To get filename-style wildcard, you want to use .*
.
However, that won't actually work, because .
matches anything—including "
. So, it will grab everything up to the very last "
character, leaving only that for the rest of the expression, meaning findall
will find one big string instead of three small ones.
You can fix that by making the repetition non-greedy, with .*?
. This will match everything up to the first "
.
So:
>>> re.findall('\".*?\"', line)
['"1/11/2A"', '"1/20+21/1 1"', '"XX"']
I think Martijn Pieters's answer is probably conceptually clearer; I've only offered this because I think this may be the way you were trying to attack the problem, and I wanted to show how you could have gotten there.

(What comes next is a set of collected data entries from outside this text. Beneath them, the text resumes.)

import Literature.Analysis.FluidPDE.LocalTypeIScaling
import HarnessLib

/-!
# Crux `FrequencyRigidity` (stmt-NavierStokesRegularity-2955), line `scaled-energy-split`:
# the Albritton–Barker quantity `𝐈` stays finite under time dilation

Helper file (`--supports stmt-NavierStokesRegularity-2955`; theorems only).  Stub
`stub_typeIBound_timeDilation`: for `β > 0` and real factors `a`, `b`, if
`𝐈 = 𝐈(ℝ³ × ℝ₋; u, p, G) < ∞` (`Literature.Analysis.FluidPDE.typeIBound (Iio 0 ×ˢ univ)`, the supremum
of `A + C + D + E` over all backward parabolic balls of the lower half space), then the
time-dilated triple `(a u(βt, x), b p(βt, x), a G(βt, x))` again has `𝐈 < ∞`.  This is the
viscosity normalisation `u♭(s, y) = ν⁻¹ u(ν⁻¹ s, y)`, `p♭ = ν⁻² p(ν⁻¹ s, y)` bridging the crux
(any viscosity `ν > 0`) to the unit-viscosity targets.

Proof (covering).  A time-dilated parabolic ball is not a parabolic ball: the dilated fields on
`Q(z, r)`, `z = (t, x)`, are the original fields on `S = (βt - βr², βt) × B(x, r)` (change of
variables `s ↦ βs`, Jacobian `β⁻¹`; none for the essential supremum).  Cover `(βt - βr², βt)` by
the `N ≥ 2β` overlapping intervals `I_k = (βt - k r²/2 - r², βt - k r²/2)`, `k < N`; each
`I_k × B(x, r)` is the parabolic ball `Q((βt - k r²/2, x), r)` with the same spatial ball (so the
mean-free pressure term keeps its ball average) and top time `≤ 0`, hence contributes at most `𝐈`
to each of `A, C, D, E`.  Summing, every admissible ball of the dilated triple has
`A + C + D + E ≤ (‖a‖² + (‖a‖³ + ‖b‖^{3/2} + a²) β⁻¹) · N · 𝐈`.

## References

* D. Albritton, T. Barker, *On local Type I singularities of the Navier–Stokes equations and
  Liouville theorems*, J. Math. Fluid Mech. 21 (2019), §1 (the quantities `A, C, D, E, 𝐈(ω)`).
  [AlbrittonBarker2019]
-/

noncomputable section

set_option linter.dupNamespace false

namespace Summit.NavierStokesRegularity.NavierStokesRegularity.Theorems.FrequencyRigidity.ScaledEnergySplit

open Literature.Analysis.FluidPDE MeasureTheory Set Filter Topology Function Metric
open scoped ENNReal NNReal

/-! ## Covering a dilated time interval by parabolic time intervals of length `r²` -/

/-- Arithmetic of the cover: a real `x ∈ (0, N)` lies in `(k, k + 2)` for some natural `k < N`
(take `k = ⌊x - 1/2⌋₊`). [folklore] -/
theorem timeDil_exists_index {x : ℝ} {N : ℕ} (hx0 : 0 < x) (hxN : x < N) :
    ∃ k : ℕ, k < N ∧ (k : ℝ) < x ∧ x < k + 2 := by
  have hN0 : N ≠ 0 := by
    rintro rfl
    simp only [Nat.cast_zero] at hxN
    linarith
  refine ⟨⌊x - 1 / 2⌋₊, (Nat.floor_lt' hN0).2 (by linarith), ?_, ?_⟩
  · rcases lt_or_ge (x - 1 / 2) 1 with h | h
    · rw [Nat.floor_eq_zero.2 h, Nat.cast_zero]
      exact hx0
    · have := Nat.floor_le (show (0 : ℝ) ≤ x - 1 / 2 by linarith)
      linarith
  · have := Nat.lt_floor_add_one (x - 1 / 2)
    linarith

/-- The dilated time interval `(T - βr², T)` is covered by the `N ≥ 2β` overlapping intervals
`(T - k r²/2 - r², T - k r²/2)`, `k < N`, of length `r²`. [folklore] -/
theorem timeDil_Ioo_subset_iUnion {β r : ℝ} (T : ℝ) (hr : 0 < r) {N : ℕ} (hN : 2 * β ≤ N) :
    Ioo (T - β * r ^ 2) T ⊆
      ⋃ k : Fin N, Ioo (T - ((k : ℕ) : ℝ) * (r ^ 2 / 2) - r ^ 2) (T - ((k : ℕ) : ℝ) * (r ^ 2 / 2)) := by
  intro t ht
  rw [mem_Ioo] at ht
  have hh : 0 < r ^ 2 / 2 := by positivity
  have hx0 : 0 < (T - t) / (r ^ 2 / 2) := div_pos (by linarith) hh
  have hxN : (T - t) / (r ^ 2 / 2) < N := by
    rw [div_lt_iff₀ hh]
    nlinarith
  obtain ⟨k, hkN, hk1, hk2⟩ := timeDil_exists_index hx0 hxN
  rw [lt_div_iff₀ hh] at hk1
  rw [div_lt_iff₀ hh] at hk2
  refine mem_iUnion.2 ⟨⟨k, hkN⟩, ?_⟩
  change t ∈ Ioo (T - (k : ℝ) * (r ^ 2 / 2) - r ^ 2) (T - (k : ℝ) * (r ^ 2 / 2))
  rw [mem_Ioo]
  constructor <;> nlinarith

/-- Hence the dilated cylinder `(T - βr², T) × B(x, r)` is covered by the parabolic balls
`Q((T - k r²/2, x), r)`, `k < N`. [folklore] -/
theorem timeDil_cylinder_subset_iUnion {β r : ℝ} (T : ℝ) (x : EuclideanSpace ℝ (Fin 3))
    (hr : 0 < r) {N : ℕ} (hN : 2 * β ≤ N) :
    Ioo (T - β * r ^ 2) T ×ˢ ball x r ⊆
      ⋃ k : Fin N, parabolicCylinder r
        ((T - ((k : ℕ) : ℝ) * (r ^ 2 / 2), x) : ℝ × EuclideanSpace ℝ (Fin 3)) := by
  rintro ⟨t, y⟩ ⟨ht, hy⟩
  obtain ⟨k, hk⟩ := mem_iUnion.1 (timeDil_Ioo_subset_iUnion T hr hN ht)
  exact mem_iUnion.2 ⟨k, mk_mem_prod hk hy⟩

/-- A parabolic ball `Q(z, r)`, `r > 0`, fits in the lower half space `ℝ³ × ℝ₋` only if its top
time is `≤ 0`. [folklore] -/
theorem timeDil_fst_nonpos {r : ℝ} {z : ℝ × EuclideanSpace ℝ (Fin 3)} (hr : 0 < r)
    (h : parabolicCylinder r z ⊆ Iio (0 : ℝ) ×ˢ (univ : Set (EuclideanSpace ℝ (Fin 3)))) :
    z.1 ≤ 0 := by
  by_contra hpos
  rw [not_le] at hpos
  have hm0 : 0 < min (r ^ 2) z.1 := lt_min (by positivity) hpos
  have hmr : min (r ^ 2) z.1 ≤ r ^ 2 := min_le_left _ _
  have hmz : min (r ^ 2) z.1 ≤ z.1 := min_le_right _ _
  have hmem : ((z.1 - min (r ^ 2) z.1 / 2, z.2) : ℝ × EuclideanSpace ℝ (Fin 3)) ∈
      parabolicCylinder r z := by
    rw [mem_parabolicCylinder]
    exact ⟨⟨by linarith, by linarith⟩, by simpa using hr⟩
  have h0 := (h hmem).1
  rw [mem_Iio] at h0
  linarith

/-- Conversely a parabolic ball with top time `≤ 0` lies in the lower half space. [folklore] -/
theorem timeDil_parabolicCylinder_subset {r : ℝ} {w : ℝ × EuclideanSpace ℝ (Fin 3)}
    (hw : w.1 ≤ 0) :
    parabolicCylinder r w ⊆ Iio (0 : ℝ) ×ˢ (univ : Set (EuclideanSpace ℝ (Fin 3))) := by
  intro q hq
  rw [mem_parabolicCylinder] at hq
  simp only [mem_prod, mem_Iio, mem_univ, and_true]
  linarith [hq.1.2]

/-! ## Change of variables `s ↦ βs` and the covering bounds -/

/-- **Change of variables and covering for space–time integrals**: for `F ≥ 0`, `z = (t, x)`,
`N ≥ 2β`: `∫_{Q(z,r)} F(βs, y) ds dy ≤ β⁻¹ ∑_{k<N} ∫_{Q((βt - k r²/2, x), r)} F`. [folklore] -/
theorem timeDil_lintegral_le {β r : ℝ} (hβ : 0 < β) (hr : 0 < r) {N : ℕ} (hN : 2 * β ≤ N)
    (z : ℝ × EuclideanSpace ℝ (Fin 3)) (F : ℝ × EuclideanSpace ℝ (Fin 3) → ℝ≥0∞) :
    ∫⁻ q in parabolicCylinder r z, F (β * q.1, q.2) ≤
      ENNReal.ofReal β⁻¹ * ∑ k : Fin N,
        ∫⁻ w in parabolicCylinder r
          ((β * z.1 - ((k : ℕ) : ℝ) * (r ^ 2 / 2), z.2) : ℝ × EuclideanSpace ℝ (Fin 3)), F w := by
  have hpre : stAffine β 1 0 (0 : EuclideanSpace ℝ (Fin 3)) ⁻¹'
      (Ioo (β * z.1 - β * r ^ 2) (β * z.1) ×ˢ ball z.2 r) = parabolicCylinder r z := by
    rw [stAffine_preimage_cylinder hβ one_pos, parabolicCylinder]
    simp only [sub_zero, inv_one, one_smul, div_one]
    rw [← mul_sub, mul_div_cancel_left₀ _ hβ.ne', mul_div_cancel_left₀ _ hβ.ne']
  have hF : (fun q : ℝ × EuclideanSpace ℝ (Fin 3) => F (β * q.1, q.2)) =
      fun q => F (stAffine β 1 0 (0 : EuclideanSpace ℝ (Fin 3)) q) := by
    funext q
    simp only [stAffine, zero_add, one_smul]
  have h1 : ∫⁻ q in parabolicCylinder r z, F (β * q.1, q.2) =
      ENNReal.ofReal β⁻¹ * ∫⁻ w in Ioo (β * z.1 - β * r ^ 2) (β * z.1) ×ˢ ball z.2 r, F w := by
    rw [← hpre, hF, setLIntegral_preimage_comp_stAffine hβ one_pos, finrank_euclideanSpace_fin,
      one_pow, mul_one]
  rw [h1]
  refine mul_le_mul_right ?_ _
  calc ∫⁻ w in Ioo (β * z.1 - β * r ^ 2) (β * z.1) ×ˢ ball z.2 r, F w
      ≤ ∫⁻ w in ⋃ k : Fin N, parabolicCylinder r
          ((β * z.1 - ((k : ℕ) : ℝ) * (r ^ 2 / 2), z.2) : ℝ × EuclideanSpace ℝ (Fin 3)), F w :=
        lintegral_mono_set (timeDil_cylinder_subset_iUnion (β * z.1) z.2 hr hN)
    _ ≤ _ := (lintegral_iUnion_le _ _).trans_eq (tsum_fintype _)

/-- **Covering for essential suprema in time**: `esssup_{s ∈ (t - r², t)} g(βs) ≤
∑_{k<N} esssup_{I_k} g`, `I_k = (βt - k r²/2 - r², βt - k r²/2)`, `N ≥ 2β`. [folklore] -/
theorem timeDil_essSup_le {β r : ℝ} (hβ : 0 < β) (hr : 0 < r) {N : ℕ} (hN : 2 * β ≤ N)
    (z : ℝ × EuclideanSpace ℝ (Fin 3)) (g : ℝ → ℝ≥0∞) :
    essSup (fun t => g (β * t)) (volume.restrict (Ioo (z.1 - r ^ 2) z.1)) ≤
      ∑ k : Fin N, essSup g (volume.restrict
        (Ioo (β * z.1 - ((k : ℕ) : ℝ) * (r ^ 2 / 2) - r ^ 2) (β * z.1 - ((k : ℕ) : ℝ) * (r ^ 2 / 2)))) := by
  have h1 : (fun t => g (β * t)) = fun s => g (0 + β * s) := by
    funext s
    rw [zero_add]
  have h2 : Ioo (0 + β * (z.1 - r ^ 2)) (0 + β * z.1) = Ioo (β * z.1 - β * r ^ 2) (β * z.1) := by
    rw [zero_add, zero_add, mul_sub]
  rw [h1, essSup_comp_time_affine hβ 0 (z.1 - r ^ 2) z.1 g, h2]
  refine essSup_le_of_ae_le _ ?_
  refine ae_restrict_of_ae_restrict_of_subset (timeDil_Ioo_subset_iUnion (β * z.1) hr hN) ?_
  refine (ae_restrict_iUnion_iff _ _).2 fun k => ?_
  filter_upwards [ENNReal.ae_le_essSup g] with t ht
  exact ht.trans (Finset.single_le_sum (f := fun k : Fin N => essSup g (volume.restrict
    (Ioo (β * z.1 - ((k : ℕ) : ℝ) * (r ^ 2 / 2) - r ^ 2) (β * z.1 - ((k : ℕ) : ℝ) * (r ^ 2 / 2)))))
    (fun _ _ => zero_le) (Finset.mem_univ k))

/-! ## The four quantities of the dilated triple -/

/-- **`A` under time dilation**: `A(a u(β·, ·); Q(z, r)) ≤ ‖a‖² ∑_{k<N} A(u; Q((βt - k r²/2, x), r))`.
[folklore] -/
theorem timeDil_cknAEss_le {β r : ℝ} (hβ : 0 < β) (hr : 0 < r) {N : ℕ} (hN : 2 * β ≤ N) (a : ℝ)
    (z : ℝ × EuclideanSpace ℝ (Fin 3))
    (u : ℝ → EuclideanSpace ℝ (Fin 3) → EuclideanSpace ℝ (Fin 3)) :
    cknAEss r z (fun t x => a • u (β * t) x) ≤
      ‖a‖ₑ ^ 2 * ∑ k : Fin N,
        cknAEss r ((β * z.1 - ((k : ℕ) : ℝ) * (r ^ 2 / 2), z.2) : ℝ × EuclideanSpace ℝ (Fin 3)) u := by
  have hg : (fun t : ℝ => (ENNReal.ofReal r)⁻¹ * ∫⁻ x in ball z.2 r, ‖a • u (β * t) x‖ₑ ^ 2) =
      fun t => ‖a‖ₑ ^ 2 *
        (fun τ : ℝ => (ENNReal.ofReal r)⁻¹ * ∫⁻ x in ball z.2 r, ‖u τ x‖ₑ ^ 2) (β * t) := by
    funext t
    simp only [enorm_smul, mul_pow]
    rw [lintegral_const_mul' _ _ (ENNReal.pow_ne_top enorm_ne_top), mul_left_comm]
  show essSup (fun t : ℝ => (ENNReal.ofReal r)⁻¹ * ∫⁻ x in ball z.2 r, ‖a • u (β * t) x‖ₑ ^ 2)
      (volume.restrict (Ioo (z.1 - r ^ 2) z.1)) ≤
    ‖a‖ₑ ^ 2 * ∑ k : Fin N,
      essSup (fun τ : ℝ => (ENNReal.ofReal r)⁻¹ * ∫⁻ x in ball z.2 r, ‖u τ x‖ₑ ^ 2)
        (volume.restrict (Ioo (β * z.1 - ((k : ℕ) : ℝ) * (r ^ 2 / 2) - r ^ 2)
          (β * z.1 - ((k : ℕ) : ℝ) * (r ^ 2 / 2))))
  rw [hg, ENNReal.essSup_const_mul]
  exact mul_le_mul_right (timeDil_essSup_le hβ hr hN z
    (fun τ : ℝ => (ENNReal.ofReal r)⁻¹ * ∫⁻ x in ball z.2 r, ‖u τ x‖ₑ ^ 2)) _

As a side note, regex code is much easier to read if you use raw strings, so you can get rid of the excess backslash escapes. In this case, the backslashes are already unnecessary—you don't need to escape double-quotes in either a single-quoted string or a regex. But instead of trying to remember what does and doesn't need to be escaped by the Python parser so it can get to the regex parser, it's easier to just use raw strings. So:
>>> re.findall(r'".*?"', line)
['"1/11/2A"', '"1/20+21/1 1"', '"XX"']
Upvotes: 2
Reputation: 1121834
You are matching 0 or more quotes followed by a quote. Use a negative character class instead:
re.findall(r'"[^"]*"', line)
You may want to put a capturing group around the negative character class:
re.findall(r'"([^"]*)"', line)
and now .findall()
returns everything within quotes, not including the quotes themselves:
>>> import re
>>> re.findall(r'"([^"]*)"', 'cc "1/11/2A" "1/20+21/1 1" "XX" 0')
['1/11/2A', '1/20+21/1 1', 'XX']
The [^...]
negative character class notation means: match any character that is not included in the set of characters named here. [^"]
thus matches any character that is not a quote, neatly limiting the matched characters to everything that is within quotes.
Upvotes: 4
Reputation: 65791
It should be r'"[^"]*"'
. Your pattern matches one or more "
characters in a row.
In [4]: re.findall(r'"[^"]*"', line)
Out[4]: ['"1/11/2A"', '"1/20+21/1 1"', '"XX"']
Upvotes: 2